Saved data entries:
<<<<
import Summits.ABC.ABC.Theorems.IneffectiveSubspaceUniformSadicTowerFourStubOmegaCountedTwo

/-!
# `UniformSadicTowerFour` (stmt-ABC-14937), line `flat-steep-split` (lead c3): the even-exponent
# part of shape A of the rung `W = 3` is the finite list `{16, 25, 49, 64, 81, 289}`

Modulo the route's crux #6 the crux `UniformSadicTowerFour` is BoundedOmegaABC; its first open
rung `W = 3` is abc on three exponential shapes, shape A being `r^z = 1 + p^x q^y` with three
primes `p ≠ q`, `r` and `x, y ≥ 1`.  This file CLOSES the even-exponent part `z = 2w` of shape A:

**Theorem** (`shapeA_even_classification`). If `p, q, r` are primes, `p ≠ q`, `x, y ≥ 1` and
`1 + p^x q^y = r^(2w)`, then `r^(2w) ∈ {16, 25, 49, 64, 81, 289}`
(`15 = 3·5`, `24 = 2³·3`, `48 = 2⁴·3`, `63 = 3²·7`, `80 = 2⁴·5`, `288 = 2⁵·3²`).

**Proof.** Put `m = r^w = A + 1`, so `A (A + 2) = p^x q^y` with `A ≥ 1`.
* `r = 2`.  Then `3 ∣ 4^w - 1`, so `3 ∈ {p, q}`, say `p = 3`, and `A, A + 2` are odd, so the prime
  `q ∉ {2, 3}` divides exactly one of them.  If `q ∤ A + 2` then `q^y ∣ A`, the cofactor and `A + 2`
  are powers of `3`, and `2^w + 1 = A + 2 = 3^j` forces (parity-Catalan (B)) `j ≤ 1` — impossible,
  `A = 1` would give `q^y = 1` — or `j = 2`: `2^w = 8`, `c = 64`.  If `q ∤ A` then `q^y ∣ A + 2` and
  `A = 3^i` with `3^i + 1 = 2^w`, so (parity-Catalan (A)) `i ≤ 1`: `i = 0` gives `A + 2 = 3`,
  `q = 3`, excluded; `i = 1` gives `2^w = 4`, `c = 16`.
* `r` odd.  Then `2 ∣ r^(2w) - 1`, so `2 ∈ {p, q}`, say `p = 2`, `q` odd; `A` is even, and
  `3 ∣ A (A + 1) (A + 2)` gives `q = 3` or `r = 3`.  The odd prime `q` divides exactly one of
  `A, A + 2`, so one of them is a pure power of two `2^s` (`s ≥ 2` since `A ≥ 2`, the case `A = 2`,
  `A + 2 = 4 = 2^t q^y` being impossible) and the other is `2^t q^y` with `t = 1` (it is even, and
  not divisible by `4` since its neighbour at distance `2` is).
  (α) `A + 2 = 2^s`, `A = 2 q^y`: `r^w + 1 = 2^s` forces `w = 1` (A), then `q^y + 1 = 2^(s-1)`
  forces `y = 1` (A); `r = 3` would give `q = 1`, so `q = 3`, `r = 7`, `c = 49`.
  (β) `A = 2^s`, `A + 2 = 2 q^y`: `2^s + 1 = r^w` forces (B) `(r, w) = (3, 2)` — `c = 81` — or
  `w = 1`; then `2^(s-1) + 1 = q^y` forces (B) `(q, y) = (3, 2)` — `A = 16`, `r = 17`, `c = 289` —
  or `y = 1`; then `r = 3` would give `A = 2 < 4`, so `q = 3`, `A = 4`, `r = 5`, `c = 25`.

Sources: the crux notes of the line (`Cruxes/UniformSadicTowerFour/`, census
`Census-omega3-c2.md`); the classification is elementary [folklore], resting on the two
parity-Catalan facts `MixedRadical.omegaTwo_pow_add_one_eq_two_pow` (A) and
`MixedRadical.omegaTwo_two_pow_add_one_eq_pow` (B) (Gersonides 1343).  Mathlib only
(`Nat.Coprime.dvd_of_dvd_mul_right`, `Nat.dvd_prime_pow`, `Nat.pow_right_injective`,
`Nat.prime_dvd_prime_iff_eq`).  No new definitions.  Deliberately NOT here: the odd-exponent part
of shape A and the shapes B, C (OPEN), the other stubs of the line.
-/

-- `Summit.<Summit>.<Problem>` is the mandated summit-side namespace (CONVENTIONS §2); for the
-- single-conjunct summit `ABC` the two coincide, so the duplicate `ABC.ABC` is deliberate.
set_option linter.dupNamespace false

namespace Summit.ABC.ABC.Theorems.UniformSadicTowerFour.BoundedOmega

open Summit.ABC.ABC.Theorems.UniformSadicTowerFour.MixedRadical (omegaTwo_pow_add_one_eq_two_pow
  omegaTwo_two_pow_add_one_eq_pow)

/-! ## Splitting a product `A · B = P · q^y` along a prime `q ∤ B` -/

/-- If the prime `q` does not divide `B` and `A · B = P · q^y`, then `q^y ∣ A` and the cofactor
`k = A / q^y` satisfies `k · B = P`. [folklore] -/
private theorem shapeA_even_split {q y A B P : ℕ} (hq : q.Prime) (hB : ¬q ∣ B)
    (h : A * B = P * q ^ y) : ∃ k, A = q ^ y * k ∧ k * B = P := by
  have hcop : Nat.Coprime (q ^ y) B :=
    Nat.Coprime.pow_left y ((Nat.Prime.coprime_iff_not_dvd hq).2 hB)
  obtain ⟨k, rfl⟩ : q ^ y ∣ A := hcop.dvd_of_dvd_mul_right ⟨P, by rw [h, mul_comm]⟩
  refine ⟨k, rfl, Nat.eq_of_mul_eq_mul_left (pow_pos hq.pos y) ?_⟩
  rw [← mul_assoc, h, mul_comm]

/-! ## The case `r = 2` (normalised to `p = 3`) -/

/-- **Shape A, even exponent, `r = 2`.** If `q ≠ 3` is prime, `y ≥ 1` and
`1 + 3^x q^y = 2^(2w)`, then `2^(2w) ∈ {16, 64}` (`⊆ {16, 25, 49, 64, 81, 289}`). [folklore] -/
private theorem shapeA_even_of_three {q x y w : ℕ} (hq : q.Prime) (hq3 : q ≠ 3) (hy : 1 ≤ y)
    (h : 1 + 3 ^ x * q ^ y = 2 ^ (2 * w)) :
    2 ^ (2 * w) ∈ ({16, 25, 49, 64, 81, 289} : Finset ℕ) := by
  have hw : w ≠ 0 := by
    rintro rfl
    have : 0 < 3 ^ x * q ^ y := mul_pos (pow_pos (by norm_num) x) (pow_pos hq.pos y)
    rw [mul_zero, pow_zero] at h
    omega
  obtain ⟨A, hA⟩ : ∃ A, 2 ^ w = A + 1 := ⟨2 ^ w - 1, by have := Nat.two_pow_pos w; omega⟩
  have hprod : A * (A + 2) = 3 ^ x * q ^ y := by
    have hsq : 2 ^ (2 * w) = (A + 1) ^ 2 := by rw [mul_comm 2 w, pow_mul, hA]
    have e : (A + 1) ^ 2 = A * (A + 2) + 1 := by ring
    rw [hsq, e] at h
    omega
  -- `A` is odd (`A + 1 = 2^w`, `w ≥ 1`)
  have hAo : A % 2 = 1 := by
    obtain ⟨v, rfl⟩ : ∃ v, w = v + 1 := ⟨w - 1, by omega⟩
    have : 2 ^ (v + 1) = 2 * 2 ^ v := by ring
    omega
  have hq2 : q ≠ 2 := by
    rintro rfl
    have h2 : 2 ∣ A * (A + 2) := by
      rw [hprod]
      exact (dvd_pow_self 2 (by omega : y ≠ 0)).mul_left _
    rcases (Nat.Prime.dvd_mul Nat.prime_two).1 h2 with h2 | h2 <;> omega
  -- the prime `q` divides at most one of `A`, `A + 2`
  have hnot : ¬(q ∣ A ∧ q ∣ A + 2) := fun ⟨h1, h2⟩ =>
    hq2 ((Nat.prime_dvd_prime_iff_eq hq Nat.prime_two).1 ((Nat.dvd_add_right h1).1 h2))
  by_cases hqA2 : q ∣ A + 2
  · -- `q ∤ A`: `A + 2 = q^y k`, `k A = 3^x`, so `A = 3^i` with `3^i + 1 = 2^w`
    obtain ⟨k, hk, hk'⟩ :=
      shapeA_even_split hq (fun h' => hnot ⟨h', hqA2⟩) ((mul_comm _ _).trans hprod)
    obtain ⟨i, -, hi⟩ := (Nat.dvd_prime_pow Nat.prime_three).1 (Dvd.intro_left _ hk')
    have hi1 : i ≤ 1 :=
      omegaTwo_pow_add_one_eq_two_pow (by decide) le_rfl (show 3 ^ i + 1 = 2 ^ w by omega)
    interval_cases i
    · -- `A = 1`: `A + 2 = 3 = q^y k`, so `q = 3`, excluded
      rw [pow_zero] at hi
      refine absurd ((Nat.prime_dvd_prime_iff_eq hq Nat.prime_three).1 ?_) hq3
      have hdvd : q ^ y ∣ A + 2 := Dvd.intro _ hk.symm
      rw [hi] at hdvd
      exact (dvd_pow_self q (by omega : y ≠ 0)).trans hdvd
    · -- `A = 3`: `2^w = 4`, `w = 2`, `c = 16`
      rw [pow_one] at hi
      have hw2 : w = 2 := Nat.pow_right_injective le_rfl (show 2 ^ w = 2 ^ 2 by omega)
      subst hw2
      decide
  · -- `q^y ∣ A`: `A = q^y k`, `k (A + 2) = 3^x`, so `A + 2 = 3^j = 2^w + 1`
    obtain ⟨k, hk, hk'⟩ := shapeA_even_split hq hqA2 hprod
    obtain ⟨j, -, hj⟩ := (Nat.dvd_prime_pow Nat.prime_three).1 (Dvd.intro_left _ hk')
    rcases omegaTwo_two_pow_add_one_eq_pow (by decide) le_rfl (show 2 ^ w + 1 = 3 ^ j by omega)
      with hj1 | ⟨-, rfl⟩
    · exfalso
      interval_cases j
      · -- `A + 2 = 1`
        omega
      · -- `A + 2 = 3`: `A = 1 = q^y k`, so `q^y = 1`
        rw [pow_one] at hj
        have hA1 : A = 1 := by omega
        rw [hA1] at hk
        have h1 : q ^ y = 1 := Nat.eq_one_of_mul_eq_one_right hk.symm
        have := Nat.one_lt_pow (by omega : y ≠ 0) hq.one_lt
        omega
    · -- `A + 2 = 9`: `2^w = 8`, `w = 3`, `c = 64`
      have h8 : 2 ^ w = 8 := by norm_num at hj; omega
      have hw3 : w = 3 := Nat.pow_right_injective le_rfl (h8.trans (by norm_num))
      subst hw3
      decide

/-! ## The case `r` odd (normalised to `p = 2`) -/

/-- **Shape A, even exponent, `r` odd.** If `q ≠ 2` and `r` are primes, `r` odd, `y ≥ 1` and
`1 + 2^x q^y = r^(2w)`, then `r^(2w) ∈ {25, 49, 81, 289}` (`⊆ {16, 25, 49, 64, 81, 289}`).
[folklore] -/
private theorem shapeA_even_of_two {q r x y w : ℕ} (hq : q.Prime) (hr : r.Prime) (hq2 : q ≠ 2)
    (hro : Odd r) (hy : 1 ≤ y) (h : 1 + 2 ^ x * q ^ y = r ^ (2 * w)) :
    r ^ (2 * w) ∈ ({16, 25, 49, 64, 81, 289} : Finset ℕ) := by
  have hqo : Odd q := hq.odd_of_ne_two hq2
  have hq3 : 3 ≤ q := by have := hq.two_le; omega
  have hr3 : 3 ≤ r := by
    have := hr.two_le
    obtain ⟨k, hk⟩ := hro
    omega
  have hw : w ≠ 0 := by
    rintro rfl
    have : 0 < 2 ^ x * q ^ y := mul_pos (pow_pos (by norm_num) x) (pow_pos hq.pos y)
    rw [mul_zero, pow_zero] at h
    omega
  obtain ⟨A, hA⟩ : ∃ A, r ^ w = A + 1 := ⟨r ^ w - 1, by have := pow_pos hr.pos w; omega⟩
  have hprod : A * (A + 2) = 2 ^ x * q ^ y := by
    have hsq : r ^ (2 * w) = (A + 1) ^ 2 := by rw [mul_comm 2 w, pow_mul, hA]
    have e : (A + 1) ^ 2 = A * (A + 2) + 1 := by ring
    rw [hsq, e] at h
    omega
  -- `A ≥ 2` is even
  have hA2 : 2 ≤ A := by have := Nat.le_self_pow hw r; omega
  have hAe : A % 2 = 0 := by
    obtain ⟨a, ha⟩ : Odd (r ^ w) := hro.pow
    omega
  -- `3` divides one of `A`, `A + 1 = r^w`, `A + 2`, so `q = 3` or `r = 3`
  have h3 : q = 3 ∨ r = 3 := by
    have h3r : 3 ∣ A + 1 → r = 3 := fun h3 =>
      ((Nat.prime_dvd_prime_iff_eq Nat.prime_three hr).1
        (Nat.prime_three.dvd_of_dvd_pow (hA ▸ h3 : 3 ∣ r ^ w))).symm
    have h3q : 3 ∣ A * (A + 2) → q = 3 := fun h3 => by
      rw [hprod] at h3
      rcases (Nat.Prime.dvd_mul Nat.prime_three).1 h3 with h3 | h3
      · have := (Nat.prime_dvd_prime_iff_eq Nat.prime_three Nat.prime_two).1
          (Nat.prime_three.dvd_of_dvd_pow h3)
        omega
      · exact ((Nat.prime_dvd_prime_iff_eq Nat.prime_three hq).1
          (Nat.prime_three.dvd_of_dvd_pow h3)).symm
    rcases (by omega : A % 3 = 0 ∨ A % 3 = 1 ∨ A % 3 = 2) with h | h | h
    · exact Or.inl (h3q ((Nat.dvd_of_mod_eq_zero h).mul_right _))
    · exact Or.inl (h3q (Dvd.dvd.mul_left (by omega : 3 ∣ A + 2) _))
    · exact Or.inr (h3r (by omega))
  -- the odd prime `q` divides at most one of `A`, `A + 2`
  have hnot : ¬(q ∣ A ∧ q ∣ A + 2) := fun ⟨h1, h2⟩ => by
    have := Nat.le_of_dvd two_pos ((Nat.dvd_add_right h1).1 h2)
    omega
  by_cases hqA2 : q ∣ A + 2
  · -- (β) `q ∤ A`: `A + 2 = q^y k`, `k A = 2^x`, so `A = 2^s`, `k = 2^t`
    obtain ⟨k, hk, hk'⟩ :=
      shapeA_even_split hq (fun h' => hnot ⟨h', hqA2⟩) ((mul_comm _ _).trans hprod)
    obtain ⟨s, -, hs⟩ := (Nat.dvd_prime_pow Nat.prime_two).1 (Dvd.intro_left _ hk')
    obtain ⟨t, -, ht⟩ := (Nat.dvd_prime_pow Nat.prime_two).1 (Dvd.intro _ hk')
    have hs2 : 2 ≤ s := by
      by_contra hs2
      interval_cases s
      · omega
      · -- `A = 2`: `A + 2 = 4 = q^y k`, so `q ∣ 2`, excluded
        rw [pow_one] at hs
        have hdvd : q ^ y ∣ A + 2 := Dvd.intro _ hk.symm
        rw [hs] at hdvd
        have h4 : q ∣ 2 ^ 2 := (dvd_pow_self q (by omega : y ≠ 0)).trans hdvd
        have := Nat.le_of_dvd two_pos (hq.dvd_of_dvd_pow h4)
        omega
    obtain ⟨u, rfl⟩ : ∃ u, s = u + 2 := ⟨s - 2, by omega⟩
    have h4 : 2 ^ (u + 2) = 4 * 2 ^ u := by ring
    -- `t = 1`: `A + 2 = 2^t q^y` is even but not divisible by `4`
    have ht1 : t = 1 := by
      rcases Nat.lt_trichotomy t 1 with ht0 | rfl | ht2
      · obtain rfl : t = 0 := by omega
        rw [pow_zero] at ht
        rw [ht, mul_one] at hk
        obtain ⟨i, hi⟩ : Odd (A + 2) := by rw [hk]; exact hqo.pow
        omega
      · rfl
      · obtain ⟨v, rfl⟩ : ∃ v, t = v + 2 := ⟨t - 2, by omega⟩
        have : A + 2 = 4 * (2 ^ v * q ^ y) := by rw [hk, ht]; ring
        omega
    subst ht1
    rw [pow_one] at ht
    subst ht
    -- `2^(u+2) + 1 = r^w`: (B) gives `w ≤ 1` or `(r, w) = (3, 2)` (`c = 81`)
    rcases omegaTwo_two_pow_add_one_eq_pow hro hr3 (show 2 ^ (u + 2) + 1 = r ^ w by omega)
      with hw1 | ⟨rfl, rfl⟩
    swap
    · decide
    obtain rfl : w = 1 := by omega
    rw [pow_one] at hA
    -- `2^(u+1) + 1 = q^y`: (B) gives `y ≤ 1` or `(q, y) = (3, 2)` (`A = 16`, `r = 17`, `c = 289`)
    have h2 : 2 ^ (u + 1) = 2 * 2 ^ u := by ring
    rcases omegaTwo_two_pow_add_one_eq_pow hqo hq3 (show 2 ^ (u + 1) + 1 = q ^ y by omega)
      with hy1 | ⟨rfl, rfl⟩
    · obtain rfl : y = 1 := le_antisymm hy1 hy
      rw [pow_one] at hk
      rcases h3 with rfl | rfl
      · -- `q = 3`: `A = 4`, `r = 5`, `c = 25`
        obtain rfl : r = 5 := by omega
        decide
      · -- `r = 3`: `A = 2 = 4 · 2^u`, impossible
        exfalso
        omega
    · norm_num at hk
      obtain rfl : r = 17 := by omega
      decide
  · -- (α) `q^y ∣ A`: `A = q^y k`, `k (A + 2) = 2^x`, so `A + 2 = 2^s`, `k = 2^t`
    obtain ⟨k, hk, hk'⟩ := shapeA_even_split hq hqA2 hprod
    obtain ⟨s, -, hs⟩ := (Nat.dvd_prime_pow Nat.prime_two).1 (Dvd.intro_left _ hk')
    obtain ⟨t, -, ht⟩ := (Nat.dvd_prime_pow Nat.prime_two).1 (Dvd.intro _ hk')
    have hs2 : 2 ≤ s := by
      by_contra hs2
      interval_cases s <;> omega
    obtain ⟨u, rfl⟩ : ∃ u, s = u + 2 := ⟨s - 2, by omega⟩
    have h4 : 2 ^ (u + 2) = 4 * 2 ^ u := by ring
    -- `t = 1`: `A = 2^t q^y` is even but not divisible by `4`
    have ht1 : t = 1 := by
      rcases Nat.lt_trichotomy t 1 with ht0 | rfl | ht2
      · obtain rfl : t = 0 := by omega
        rw [pow_zero] at ht
        rw [ht, mul_one] at hk
        obtain ⟨i, hi⟩ : Odd A := by rw [hk]; exact hqo.pow
        omega
      · rfl
      · obtain ⟨v, rfl⟩ : ∃ v, t = v + 2 := ⟨t - 2, by omega⟩
        have : A = 4 * (2 ^ v * q ^ y) := by rw [hk, ht]; ring
        omega
    subst ht1
    rw [pow_one] at ht
    subst ht
    -- `r^w + 1 = 2^(u+2)`: (A) gives `w = 1`
    have hw1 : w ≤ 1 :=
      omegaTwo_pow_add_one_eq_two_pow hro hr3 (show r ^ w + 1 = 2 ^ (u + 2) by omega)
    obtain rfl : w = 1 := by omega
    rw [pow_one] at hA
    -- `q^y + 1 = 2^(u+1)`: (A) gives `y = 1`
    have h2 : 2 ^ (u + 1) = 2 * 2 ^ u := by ring
    have hy1 : y ≤ 1 :=
      omegaTwo_pow_add_one_eq_two_pow hqo hq3 (show q ^ y + 1 = 2 ^ (u + 1) by omega)
    obtain rfl : y = 1 := le_antisymm hy1 hy
    rw [pow_one] at hk
    rcases h3 with rfl | rfl
    · -- `q = 3`: `A = 6`, `r = 7`, `c = 49`
      obtain rfl : r = 7 := by omega
      decide
    · -- `r = 3`: `A = 2 = 2q`, `q = 1`, impossible
      exfalso
      omega

/-! ## The classification -/

/-- **Shape A of the rung `W = 3`, even exponent: the complete list.** If `p, q, r` are primes,
`p ≠ q`, `x, y ≥ 1` and `1 + p^x q^y = r^(2w)`, then `r^(2w) ∈ {16, 25, 49, 64, 81, 289}`.
For `r = 2`, `3 ∣ 4^w - 1` puts `3 ∈ {p, q}`; for `r` odd, `2 ∣ r^(2w) - 1` puts `2 ∈ {p, q}`; the
statement being symmetric in `(p, x) ↔ (q, y)`, the two normalised cases above conclude.
[folklore] -/
theorem shapeA_even_classification : ∀ p q r x y w : ℕ, p.Prime → q.Prime → r.Prime → p ≠ q →
    1 ≤ x → 1 ≤ y → 1 + p ^ x * q ^ y = r ^ (2 * w) →
    r ^ (2 * w) ∈ ({16, 25, 49, 64, 81, 289} : Finset ℕ) := by
  intro p q r x y w hp hq hr hpq hx hy h
  rcases hr.eq_two_or_odd' with rfl | hro
  · -- `r = 2`: `3 ∣ p^x q^y = 4^w - 1`
    have h43 : 2 ^ (2 * w) % 3 = 1 := by
      rw [pow_mul, Nat.pow_mod]
      norm_num
    have h3 : 3 ∣ p ^ x * q ^ y := Nat.dvd_of_mod_eq_zero (by omega)
    rcases (Nat.Prime.dvd_mul Nat.prime_three).1 h3 with h3 | h3
    · obtain rfl : 3 = p :=
        (Nat.prime_dvd_prime_iff_eq Nat.prime_three hp).1 (Nat.prime_three.dvd_of_dvd_pow h3)
      exact shapeA_even_of_three hq hpq.symm hy h
    · obtain rfl : 3 = q :=
        (Nat.prime_dvd_prime_iff_eq Nat.prime_three hq).1 (Nat.prime_three.dvd_of_dvd_pow h3)
      exact shapeA_even_of_three hp hpq hx (by rwa [mul_comm (p ^ x) (3 ^ y)] at h)
  · -- `r` odd: `2 ∣ p^x q^y = r^(2w) - 1`
    have h2 : 2 ∣ p ^ x * q ^ y := by
      obtain ⟨k, hk⟩ : Odd (r ^ (2 * w)) := hro.pow
      exact ⟨k, by omega⟩
    rcases (Nat.Prime.dvd_mul Nat.prime_two).1 h2 with h2 | h2
    · obtain rfl : 2 = p :=
        (Nat.prime_dvd_prime_iff_eq Nat.prime_two hp).1 (Nat.prime_two.dvd_of_dvd_pow h2)
      exact shapeA_even_of_two hq hr hpq.symm hro hy h
    · obtain rfl : 2 = q :=
        (Nat.prime_dvd_prime_iff_eq Nat.prime_two hq).1 (Nat.prime_two.dvd_of_dvd_pow h2)
      exact shapeA_even_of_two hp hr hpq hro hx (by rwa [mul_comm (p ^ x) (2 ^ y)] at h)

end Summit.ABC.ABC.Theorems.UniformSadicTowerFour.BoundedOmega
>>>>
*Activity:* Please output the exact lines of the records above, beginning with the first and stopping after the line that holds "# part of shape", and nothing else.

*Exercise response:*
import Summits.ABC.ABC.Theorems.IneffectiveSubspaceUniformSadicTowerFourStubOmegaCountedTwo

/-!
# `UniformSadicTowerFour` (stmt-ABC-14937), line `flat-steep-split` (lead c3): the even-exponent
# part of shape A of the rung `W = 3` is the finite list `{16, 25, 49, 64, 81, 289}`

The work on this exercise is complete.